Opened on 09/02/2018 at 02:32:33 PM
Closed on 09/10/2018 at 06:53:30 PM
Last modified on 09/11/2019 at 10:14:46 AM
#6920 closed defect (fixed)
[python-abp] Some comments are inaccurately recognized as metadata
Reported by: | sebastian | Assignee: | sebastian |
---|---|---|---|
Priority: | Unknown | Milestone: | |
Module: | Sitescripts | Keywords: | |
Cc: | kvas, rhowell | Blocked By: | |
Blocking: | Platform: | Unknown / Cross platform | |
Ready: | no | Confidential: | no |
Tester: | Unknown | Verified working: | no |
Review URL(s): |
Description (last modified by sebastian)
Background
With #6685, we removed the whitelist and started to recognize any comment as metadata that matches the regular expression !\s*([\w-]+)\s*:(?!//)\s*(.*). That way we don't need to maintain a set of metadata keys supported by Adblock Plus in python-abp which would have been great.

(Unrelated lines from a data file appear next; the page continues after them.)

/-! ## §5 (b″) The certified OPEN member `M₁ = (1, iπ, log 2)` of PLAIN 31410 -/

/-- `log 2 ∉ ℚ` (Hermite–Lindemann: `q ∈ ℚ ∖ 0 ⟹ e^q ∉ ℚ̄`, but `e^{log 2} = 2`). -/
theorem irrational_log_two : Irrational (Real.log 2) := by
  rintro ⟨q, hq⟩
  have hlog : Real.log 2 ≠ 0 := (Real.log_pos one_lt_two).ne'
  have hq0 : (q : ℂ) ≠ 0 := by
    have : (q : ℝ) ≠ 0 := by rw [hq]; exact hlog
    exact_mod_cast this
  have halg : IsAlgebraic ℚ (q : ℂ) := by simpa using isAlgebraic_algebraMap (R := ℚ) (A := ℂ) q
  have ht := transcendental_exp_holds halg hq0
  apply ht
  have hexp : cexp (q : ℂ) = 2 := by
    rw [show (q : ℂ) = ((q : ℝ) : ℂ) by norm_cast, hq, ← Complex.ofReal_exp, Real.exp_log two_pos]
    norm_num
  rw [hexp]
  exact_mod_cast isAlgebraic_nat (R := ℚ) (A := ℂ) 2

/-- **`M₁ = (1, iπ, log 2)`** (exponentials `e, -1, 2`). -/
def logTwoTriple : Fin 3 → ℂ := ![1, (Real.pi : ℂ) * I, (Real.log 2 : ℂ)]

/-- `M₁` is ℚ-free (imaginary parts: `π ≠ 0`; real parts: `log 2 ∉ ℚ`). -/
theorem logTwoTriple_linearIndependent : LinearIndependent ℚ logTwoTriple := by
  rw [Fintype.linearIndependent_iff]
  intro g hg
  simp only [Fin.sum_univ_three, logTwoTriple, Matrix.cons_val_zero, Matrix.cons_val_one,
    Matrix.cons_val_two, Matrix.tail_cons, Matrix.head_cons, Rat.smul_def] at hg
  have hre := congrArg Complex.re hg
  have him := congrArg Complex.im hg
  simp only [Complex.add_re, Complex.add_im, Complex.mul_re, Complex.mul_im, Complex.ofReal_re,
    Complex.ofReal_im, Complex.I_re, Complex.I_im, Complex.ratCast_re, Complex.ratCast_im,
    Complex.zero_re, Complex.zero_im, mul_zero, zero_mul, add_zero,
    zero_add, mul_one, sub_zero, sub_self] at hre him
  have hπ : (g 1 : ℝ) * Real.pi = ((0 : ℚ) : ℝ) := by push_cast; linear_combination him
  have h1 : g 1 = 0 := (rat_mul_pi_eq_rat hπ).1
  have h2 : g 2 = 0 := by
    by_contra h2
    have h2' : (g 2 : ℝ) ≠ 0 := by exact_mod_cast h2
    refine irrational_log_two ⟨-g 0 / g 2, ?_⟩
    push_cast
    rw [div_eq_iff h2']
    linear_combination -hre
  have h0 : g 0 = 0 := by
    rw [h2] at hre
    push_cast at hre
    simp only [zero_mul, add_zero] at hre
    exact_mod_cast hre
  intro i
  fin_cases i
  · exact h0
  · exact h1
  · exact h2
import Summits.QuantumFields.YangMills.Theorems.BalabanLadderROTWardEquiv
import Mathlib.Analysis.Calculus.BumpFunction.FiniteDimension
import Mathlib.Analysis.InnerProductSpace.Calculus
import HarnessLib

/-!
# Crux `ROT` (stmt-QuantumFields-20042), infinitesimal Ward route (lane B) — V: the shape witness, part 1 (profile and test function)

Helper file (`--supports stmt-QuantumFields-20042`, lane `ym-rot-20042-p2`).  Construction of the explicit objects used by the SHAPE
BARRIER `Theorems/BalabanLadderROTWardShape.lean` (does the hyperscaling binder's numerical content bound the angular insertion? —
no): one-particle angular calculus in the `(x₀,x₁)`-plane (`rotVec`, `angDeriv`; radial functions have `∂_θ = 0`, `∂_θ z⁰ = −z¹`,
Leibniz), the smooth compactly supported profile `g(z) = η(‖z‖²) z⁰` with `h := ∂_θ g = −η(‖z‖²) z¹` (`|h| ≤ 2`, `h = 0` off the
ball of radius `2`, non-zero arbitrarily close to the origin), and for every scale `0 < s ≤ 1` the real test function
`f_s(w) = g(w₀−w₁) χ_s(w₀−w₁) ψ(w₁)` on `(ℝ⁴)²` (`χ_s` a radial annular cutoff at `‖z‖ ≈ s`, `ψ` a radial bump), its
complexification `F_s ∈ 𝓢((ℝ⁴)², ℂ)` (Mathlib `HasCompactSupport.toSchwartzMap`) and the membership
`F_s ∈ KingClass 2 r₀` for `2s < r₀` (off-diagonal, compact support, separation `s/2`, diameter `< 2s`).

Pure Mathlib calculus; no statement about Yang–Mills.  No fact, no sorry.  Refs: Osterwalder–Schrader 1973 §4.2 (the rotation
generator on test functions); tree `Theorems/Y2BridgeKing.lean` (`King.KingClass`).
-/

set_option autoImplicit false

noncomputable section

open scoped SchwartzMap BigOperators RealInnerProductSpace ContDiff
open MeasureTheory Filter Topology Metric
open Literature.MathematicalPhysics.QuantumFieldTheory Literature.MathematicalPhysics.QuantumLattice
open Literature.MathematicalPhysics.AQFT
open Literature.Probability.LatticeModels (box Site mem_box)
open Summit.QuantumFields.YangMills.Cruxes.OSLegsFromFemtoAndGap.DlrCollarTransfer (MomentBounds)
open Summit.QuantumFields.YangMills.Cruxes.OSLegsAtWeakCouplingC.Sketch (Separated SmallDiam)
open Summit.QuantumFields.YangMills.Cruxes.OSLegsAtWeakCouplingC.Y2Bridge (LatticeRotWard)
open Summit.QuantumFields.YangMills.Cruxes.OSLegsAtWeakCouplingC.Y2Bridge.King (KingClass)
open Summit.QuantumFields.YangMills.Theorems.OSLegsFromFemtoAndGap (torusMoment mul_norm_le_norm_smul_siteToE
  norm_smul_siteToE_sub_le abs_coord_le_norm_siteToE siteToE_sub)
open Summit.QuantumFields.YangMills.Theorems.NPointIsotropy.Negative (E4)

namespace Summit.QuantumFields.YangMills.Theorems.ROT.Ward

/-! ## §1 One-particle angular calculus in the `(x₀,x₁)`-plane -/

/-- The generator of the rotations of the `(x₀,x₁)`-plane at the point `z ∈ ℝ⁴`: `z⁰ e₁ − z¹ e₀` (the per-slot field of
`LatticeRotWard`'s derivative `D F`). -/
def rotVec (z : E4) : E4 := (z 0) • (EuclideanSpace.single 1 1 : E4) - (z 1) • (EuclideanSpace.single 0 1 : E4)

/-- The rotation field of `LatticeRotWard` is `rotVec` slot by slot. -/
theorem rotField_eq_rotVec {n : ℕ} (x : Fin n → E4) :
    (fun k => (x k 0) • (EuclideanSpace.single 1 1 : E4) - (x k 1) • (EuclideanSpace.single 0 1 : E4)) =
      fun k => rotVec (x k) := rfl

/-- `rotVec` is additive. -/
theorem rotVec_sub (z w : E4) : rotVec (z - w) = rotVec z - rotVec w := by
  simp only [rotVec, PiLp.sub_apply, sub_smul]
  abel

/-- The `0`-th coordinate of the generator: `(rotVec z)⁰ = −z¹`. -/
theorem rotVec_apply_zero (z : E4) : rotVec z 0 = -z 1 := by
  simp [rotVec]

/-- The generator is orthogonal to the position: `⟪z, rotVec z⟫ = 0`. -/
theorem inner_rotVec (z : E4) : ⟪z, rotVec z⟫ = 0 := by
  simp only [rotVec, inner_sub_right, inner_smul_right, EuclideanSpace.inner_single_right]
  simp
  ring

/-- The angular derivative `∂_θ f (z) = df(z)·(rotVec z)` of a real function on `ℝ⁴`. -/
def angDeriv (f : E4 → ℝ) (z : E4) : ℝ := fderiv ℝ f z (rotVec z)

/-- **Radial functions have zero angular derivative**: `∂_θ (b ∘ ‖·‖²) = 0`. -/
theorem angDeriv_radial (b : ℝ → ℝ) (hb : Differentiable ℝ b) (z : E4) :
    angDeriv (fun z : E4 => b (‖z‖ ^ 2)) z = 0 := by
  unfold angDeriv
  have h1 : HasFDerivAt (fun z : E4 => ‖z‖ ^ 2) (2 • innerSL ℝ z) z := (hasStrictFDerivAt_norm_sq z).hasFDerivAt
  have h2 : HasFDerivAt (fun z : E4 => b (‖z‖ ^ 2)) (deriv b (‖z‖ ^ 2) • (2 • innerSL ℝ z)) z :=
    ((hb (‖z‖ ^ 2)).hasDerivAt).comp_hasFDerivAt z h1
  rw [h2.fderiv]
  simp [inner_rotVec]

/-- The angular derivative of the coordinate `z⁰` is `−z¹`. -/
theorem angDeriv_coord_zero (z : E4) : angDeriv (fun z : E4 => z 0) z = -z 1 := by
  unfold angDeriv
  have h : (fun z : E4 => z 0) = fun z => (EuclideanSpace.proj (0 : Fin 4) : E4 →L[ℝ] ℝ) z := by
    funext z; rfl
  rw [h, ContinuousLinearMap.fderiv]
  exact rotVec_apply_zero z

/-- Leibniz rule for the angular derivative. -/
theorem angDeriv_mul (f g : E4 → ℝ) (z : E4) (hf : DifferentiableAt ℝ f z) (hg : DifferentiableAt ℝ g z) :
    angDeriv (fun z => f z * g z) z = f z * angDeriv g z + g z * angDeriv f z := by
  unfold angDeriv
  rw [show (fun z => f z * g z) = f * g from rfl, (hf.hasFDerivAt.mul hg.hasFDerivAt).fderiv]
  simp [smul_eq_mul]

/-! ## §2 The profile `h = ∂_θ g` and the test functions -/

/-- A smooth bump on `ℝ`, `≡ 1` on `[-1, 1]`, supported in `(-2, 2)`. -/
def eta : ContDiffBump (0 : ℝ) := ⟨1, 2, one_pos, one_lt_two⟩

/-- `g(z) = η(‖z‖²) z⁰` — a smooth compactly supported function whose angular derivative does not vanish near the origin. -/
def gFun (z : E4) : ℝ := eta (‖z‖ ^ 2) * z 0

/-- `h = ∂_θ g`, explicitly `h(z) = −η(‖z‖²) z¹`: the (non rotation-invariant) profile of the witness weights. -/
def hFun (z : E4) : ℝ := -(eta (‖z‖ ^ 2) * z 1)

/-- Smoothness of `z ↦ b(‖z‖²)` for a bump `b`. -/
theorem contDiff_bump_norm_sq {c : ℝ} (b : ContDiffBump c) : ContDiff ℝ ∞ (fun z : E4 => b (‖z‖ ^ 2)) :=
  b.contDiff.comp (contDiff_norm_sq ℝ)

/-- Smoothness of a coordinate. -/
theorem contDiff_coord (i : Fin 4) : ContDiff ℝ ∞ (fun z : E4 => z i) :=
  (EuclideanSpace.proj (i : Fin 4) : E4 →L[ℝ] ℝ).contDiff

/-- `∂_θ g = h`. -/
theorem angDeriv_gFun (z : E4) : angDeriv gFun z = hFun z := by
  have h1 : DifferentiableAt ℝ (fun z : E4 => eta (‖z‖ ^ 2)) z :=
    ((contDiff_bump_norm_sq eta).differentiable (by simp)).differentiableAt
  have h2 : DifferentiableAt ℝ (fun z : E4 => z 0) z := ((contDiff_coord 0).differentiable (by simp)).differentiableAt
  unfold gFun hFun
  rw [angDeriv_mul _ _ z h1 h2, angDeriv_coord_zero,
    angDeriv_radial eta ((eta.contDiff (n := ⊤)).differentiable (by simp)) z]
  ring

/-- `h` is continuous. -/
theorem continuous_hFun : Continuous hFun :=
  ((contDiff_bump_norm_sq eta).continuous.mul (contDiff_coord 1).continuous).neg

/-- `h` vanishes outside the ball of radius `2` (indeed where `‖z‖² ≥ 2`). -/
theorem hFun_eq_zero {z : E4} (hz : 2 ≤ ‖z‖ ^ 2) : hFun z = 0 := by
  unfold hFun
  rw [ContDiffBump.zero_of_le_dist eta (by simpa [eta, Real.dist_eq] using hz)]
  simp

/-- `|h| ≤ 2` everywhere. -/
theorem abs_hFun_le (z : E4) : |hFun z| ≤ 2 := by
  by_cases hz : 2 ≤ ‖z‖ ^ 2
  · rw [hFun_eq_zero hz, abs_zero]; norm_num
  · push Not at hz
    have h1 : |eta (‖z‖ ^ 2)| ≤ 1 := by
      rw [abs_of_nonneg (eta.nonneg)]; exact eta.le_one
    have h2 : |z 1| ≤ ‖z‖ := by
      have := PiLp.norm_apply_le z 1
      simpa using this
    have h3 : ‖z‖ ≤ 2 := by nlinarith [norm_nonneg z]
    unfold hFun
    rw [abs_neg, abs_mul]
    calc |eta (‖z‖ ^ 2)| * |z 1| ≤ 1 * 2 := mul_le_mul h1 (h2.trans h3) (abs_nonneg _) zero_le_one
      _ = 2 := by norm_num

/-- `h` is supported in the closed ball of radius `2`. -/
theorem hFun_eq_zero_of_norm {z : E4} (hz : 2 ≤ ‖z‖) : hFun z = 0 :=
  hFun_eq_zero (by nlinarith)

/-- `g` is smooth. -/
theorem contDiff_gFun : ContDiff ℝ ∞ gFun := (contDiff_bump_norm_sq eta).mul (contDiff_coord 0)

/-! ## §3 The test function `F_s(u,v) = g(u−v) χ_s(u−v) ψ(v)` of the germ class at scale `s` -/

/-- The radial annular cutoff profile at scale `s`: a bump on `ℝ` centred at `s²` with radii `s²/4 < s²/2`. -/
def chiBump (s : ℝ) (hs : 0 < s) : ContDiffBump (s ^ 2 : ℝ) :=
  ⟨s ^ 2 / 4, s ^ 2 / 2, by positivity, by nlinarith [sq_pos_of_pos hs]⟩

/-- `χ_s(z) = bump_s(‖z‖²)`: smooth, rotation invariant, supported in the annulus `s²/2 < ‖z‖² < 3s²/2`, `χ_s = 1` at `‖z‖ = s`. -/
def chiFun (s : ℝ) (hs : 0 < s) (z : E4) : ℝ := chiBump s hs (‖z‖ ^ 2)

/-- `ψ(v) = η(‖v‖²)`: a radial bump with `ψ(0) = 1`. -/
def psiFun (v : E4) : ℝ := eta (‖v‖ ^ 2)

/-- The one-slot profile `φ_s = g · χ_s`. -/
def phiFun (s : ℝ) (hs : 0 < s) (z : E4) : ℝ := gFun z * chiFun s hs z

/-- The real two-slot test function `f_s(w) = φ_s(w₀ − w₁) ψ(w₁)`. -/
def fFun (s : ℝ) (hs : 0 < s) (w : Fin 2 → E4) : ℝ := phiFun s hs (w 0 - w 1) * psiFun (w 1)

section TestFunction

variable (s : ℝ) (hs : 0 < s)

/-- Where `χ_s` does not vanish: `s²/2 < ‖z‖² < 3 s²/2`. -/
theorem chiFun_ne_zero {s : ℝ} {hs : 0 < s} {z : E4} (hz : chiFun s hs z ≠ 0) :
    s ^ 2 / 2 < ‖z‖ ^ 2 ∧ ‖z‖ ^ 2 < 3 * s ^ 2 / 2 := by
  have h : ‖z‖ ^ 2 ∈ Function.support (chiBump s hs : ℝ → ℝ) := hz
  rw [ContDiffBump.support_eq, mem_ball, Real.dist_eq, abs_lt] at h
  simp only [chiBump] at h
  constructor <;> linarith [h.1, h.2]

/-- Where `ψ` does not vanish: `‖v‖² < 2`. -/
theorem psiFun_ne_zero {v : E4} (hv : psiFun v ≠ 0) : ‖v‖ ^ 2 < 2 := by
  have h : ‖v‖ ^ 2 ∈ Function.support (eta : ℝ → ℝ) := hv
  rw [ContDiffBump.support_eq, mem_ball, Real.dist_eq, abs_lt] at h
  simp only [eta] at h
  linarith [h.1, h.2]

/-- `χ_s(z) = 1` when `‖z‖ = s`. -/
theorem chiFun_eq_one {s : ℝ} {hs : 0 < s} {z : E4} (hz : ‖z‖ = s) : chiFun s hs z = 1 := by
  unfold chiFun
  refine ContDiffBump.one_of_mem_closedBall _ ?_
  rw [mem_closedBall, hz, dist_self]
  simp only [chiBump]
  positivity

/-- `ψ(0) = 1`. -/
theorem psiFun_zero : psiFun 0 = 1 := by
  unfold psiFun
  refine ContDiffBump.one_of_mem_closedBall _ ?_
  simp [eta]

/-- Smoothness of the pieces. -/
theorem contDiff_phiFun : ContDiff ℝ ∞ (phiFun s hs) := contDiff_gFun.mul (contDiff_bump_norm_sq (chiBump s hs))

/-- Smoothness of `ψ`. -/
theorem contDiff_psiFun : ContDiff ℝ ∞ psiFun := contDiff_bump_norm_sq eta

/-- Smoothness of `f_s`. -/
theorem contDiff_fFun : ContDiff ℝ ∞ (fFun s hs) := by
  have hP : ContDiff ℝ ∞ (fun w : Fin 2 → E4 => w 0 - w 1) := (contDiff_apply ℝ E4 (0 : Fin 2)).sub (contDiff_apply ℝ E4 1)
  have hQ : ContDiff ℝ ∞ (fun w : Fin 2 → E4 => w 1) := contDiff_apply ℝ E4 1
  exact ((contDiff_phiFun s hs).comp hP).mul (contDiff_psiFun.comp hQ)

/-- Where `f_s` does not vanish. -/
theorem fFun_ne_zero {s : ℝ} {hs : 0 < s} {w : Fin 2 → E4} (hw : fFun s hs w ≠ 0) :
    (s ^ 2 / 2 < ‖w 0 - w 1‖ ^ 2 ∧ ‖w 0 - w 1‖ ^ 2 < 3 * s ^ 2 / 2) ∧ ‖w 1‖ ^ 2 < 2 := by
  unfold fFun phiFun at hw
  exact ⟨chiFun_ne_zero (right_ne_zero_of_mul (left_ne_zero_of_mul hw)), psiFun_ne_zero (right_ne_zero_of_mul hw)⟩

/-- For `s ≤ 1`, `f_s` is supported in the closed ball of radius `4` of `(ℝ⁴)²`. -/
theorem fFun_eq_zero_of_norm {s : ℝ} {hs : 0 < s} (hs1 : s ≤ 1) {w : Fin 2 → E4} (hw : 4 < ‖w‖) : fFun s hs w = 0 := by
  by_contra hne
  obtain ⟨⟨-, h1⟩, h2⟩ := fFun_ne_zero hne
  have h3 : ‖w 0 - w 1‖ < 2 := by nlinarith [norm_nonneg (w 0 - w 1)]
  have h4 : ‖w 1‖ < 2 := by nlinarith [norm_nonneg (w 1)]
  have h5 : ‖w 0‖ < 4 := by
    have := norm_le_norm_add_norm_sub' (w 0) (w 1)
    have := norm_sub_rev (w 0) (w 1)
    calc ‖w 0‖ = ‖(w 0 - w 1) + w 1‖ := by rw [sub_add_cancel]
      _ ≤ ‖w 0 - w 1‖ + ‖w 1‖ := norm_add_le _ _
      _ < 4 := by linarith
  have h6 : ‖w‖ ≤ 4 := by
    refine (pi_norm_le_iff_of_nonneg (by norm_num)).2 fun i => ?_
    fin_cases i
    · exact h5.le
    · exact (h4.trans (by norm_num)).le
  linarith

/-- Compact support of the complexified `f_s` (`s ≤ 1`). -/
theorem hasCompactSupport_fFun {s : ℝ} (hs : 0 < s) (hs1 : s ≤ 1) :
    HasCompactSupport (fun w : Fin 2 → E4 => ((fFun s hs w : ℝ) : ℂ)) := by
  refine HasCompactSupport.intro (isCompact_closedBall (0 : Fin 2 → E4) 4) fun w hw => ?_
  rw [mem_closedBall, dist_zero_right, not_le] at hw
  rw [fFun_eq_zero_of_norm hs1 hw, Complex.ofReal_zero]

/-- **The test function `F_s ∈ 𝓢((ℝ⁴)², ℂ)`** (smooth, compactly supported). -/
def FTest (s : ℝ) (hs : 0 < s) (hs1 : s ≤ 1) : 𝓢((Fin 2 → E4), ℂ) :=
  (hasCompactSupport_fFun hs hs1).toSchwartzMap (Complex.ofRealCLM.contDiff.comp (contDiff_fFun s hs))

/-- Pointwise values of `F_s`. -/
theorem FTest_apply (hs1 : s ≤ 1) (w : Fin 2 → E4) : FTest s hs hs1 w = ((fFun s hs w : ℝ) : ℂ) := rfl

/-- The support of `F_s` sits in the closed annulus `s²/2 ≤ ‖w₀ − w₁‖² ≤ 3s²/2`. -/
theorem tsupport_FTest_subset (hs1 : s ≤ 1) :
    tsupport (FTest s hs hs1 : (Fin 2 → E4) → ℂ) ⊆
      {w | s ^ 2 / 2 ≤ ‖w 0 - w 1‖ ^ 2 ∧ ‖w 0 - w 1‖ ^ 2 ≤ 3 * s ^ 2 / 2} := by
  have hcl : IsClosed {w : Fin 2 → E4 | s ^ 2 / 2 ≤ ‖w 0 - w 1‖ ^ 2 ∧ ‖w 0 - w 1‖ ^ 2 ≤ 3 * s ^ 2 / 2} := by
    have hc : Continuous fun w : Fin 2 → E4 => ‖w 0 - w 1‖ ^ 2 :=
      ((continuous_apply 0).sub (continuous_apply 1)).norm.pow 2
    exact (isClosed_le continuous_const hc).inter (isClosed_le hc continuous_const)
  refine closure_minimal (fun w hw => ?_) hcl
  have hw' : fFun s hs w ≠ 0 := by
    intro h0; apply hw; show FTest s hs hs1 w = 0; rw [FTest_apply, h0, Complex.ofReal_zero]
  obtain ⟨⟨h1, h2⟩, -⟩ := fFun_ne_zero hw'
  exact ⟨h1.le, h2.le⟩

/-- **`F_s` lies in King's class** `KingClass 2 r₀` whenever `2s < r₀` (separation `s/2`, diameter `< 2s`). -/
theorem FTest_mem_kingClass (hs1 : s ≤ 1) {r₀ : ℝ} (hr : 2 * s < r₀) : FTest s hs hs1 ∈ KingClass 2 r₀ := by
  have hsupp := tsupport_FTest_subset s hs hs1
  have hsep : tsupport (FTest s hs hs1 : (Fin 2 → E4) → ℂ) ⊆ Separated 2 (s / 2) := by
    intro w hw i j hij
    obtain ⟨h1, -⟩ := hsupp hw
    have hz : s / 2 ≤ ‖w 0 - w 1‖ := by nlinarith [norm_nonneg (w 0 - w 1)]
    fin_cases i <;> fin_cases j
    · exact absurd rfl hij
    · simpa [dist_eq_norm] using hz
    · simpa [dist_eq_norm, norm_sub_rev] using hz
    · exact absurd rfl hij
  refine ⟨?_, (hasCompactSupport_fFun hs hs1), ⟨s / 2, by positivity, hsep⟩, ?_⟩
  · exact Summit.QuantumFields.YangMills.Cruxes.OSLegsAtWeakCouplingC.Sketch.GermWard.isOffDiagonal_of_tsupport_subset_separated
      (by positivity) hsep
  · intro w hw i j
    obtain ⟨-, h2⟩ := hsupp hw
    have hz : ‖w 0 - w 1‖ < 2 * s := by nlinarith [norm_nonneg (w 0 - w 1)]
    have hr0 : 0 < r₀ := by linarith
    fin_cases i <;> fin_cases j
    · simpa using hr0
    · simp [dist_eq_norm]; linarith
    · simp [dist_eq_norm, norm_sub_rev]; linarith
    · simpa using hr0


end TestFunction

end Summit.QuantumFields.YangMills.Theorems.ROT.Ward

end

However, if I now filter all lines in EasyList by that regular expression, I get following false positive:
! WARNING: Sites listed below can be harmful. Please, do not visit them if you don't know what you're doing!
While I couldn't find another example at the moment, I could also imagine filter lists using comments
like ! Note: ... or ! FIXME: ... (which are kinda common in source code).
What to change
Parse metadata in python-abp consistent with the new semantics in Adblock Plus as of #6923.
Attachments (0)
Change History (9)
comment:1 Changed on 09/02/2018 at 02:34:47 PM by sebastian
comment:2 Changed on 09/03/2018 at 12:37:33 PM by kvas
If existing filter lists have all metadata at the top, we could consider this part of the spec and adjust ABP and python-abp accordingly. Sounds like a simple way to take care of this and I can't think of any reasons to have metadata anywhere but at the top of the file, apart from the old checksum case, for which we will have special logic.
comment:3 Changed on 09/03/2018 at 03:41:33 PM by sebastian
- Owner set to sebastian
comment:4 Changed on 09/03/2018 at 05:58:18 PM by sebastian
- Review URL(s) modified (diff)
- Status changed from new to reviewing
I had a go. Let me know what you think. If you agree to the general approach already, I go ahead and prepare the changes for Adblock Plus itself. Those will be trivial, and as a side effect make parsing metadata more efficient, since we can bail early and don't have to check every single line.
comment:7 Changed on 09/05/2018 at 01:12:38 PM by sebastian
- Type changed from change to defect
comment:8 Changed on 09/10/2018 at 06:52:30 PM by abpbot
A commit referencing this issue has landed:
Issue 6920 - Only parse metadata from the top of the file
comment:9 Changed on 09/10/2018 at 06:53:30 PM by sebastian
- Resolution set to fixed
- Status changed from reviewing to closed
We might want to avoid any fuzzy logic that will require as much effort to maintain as a whitelist would (e.g. a blacklist). Perhaps a whitelist wasn't the worst idea after all. But perhaps one generic approach that could work is to only consider a comment as metadata if it's at the top of the file. We can implement the same semantics in Adblock Plus in order to guarantee consistent results. However, we'd need to make sure to still strip checksums regardless of their position in the file for backwards-compatibility. What do you think?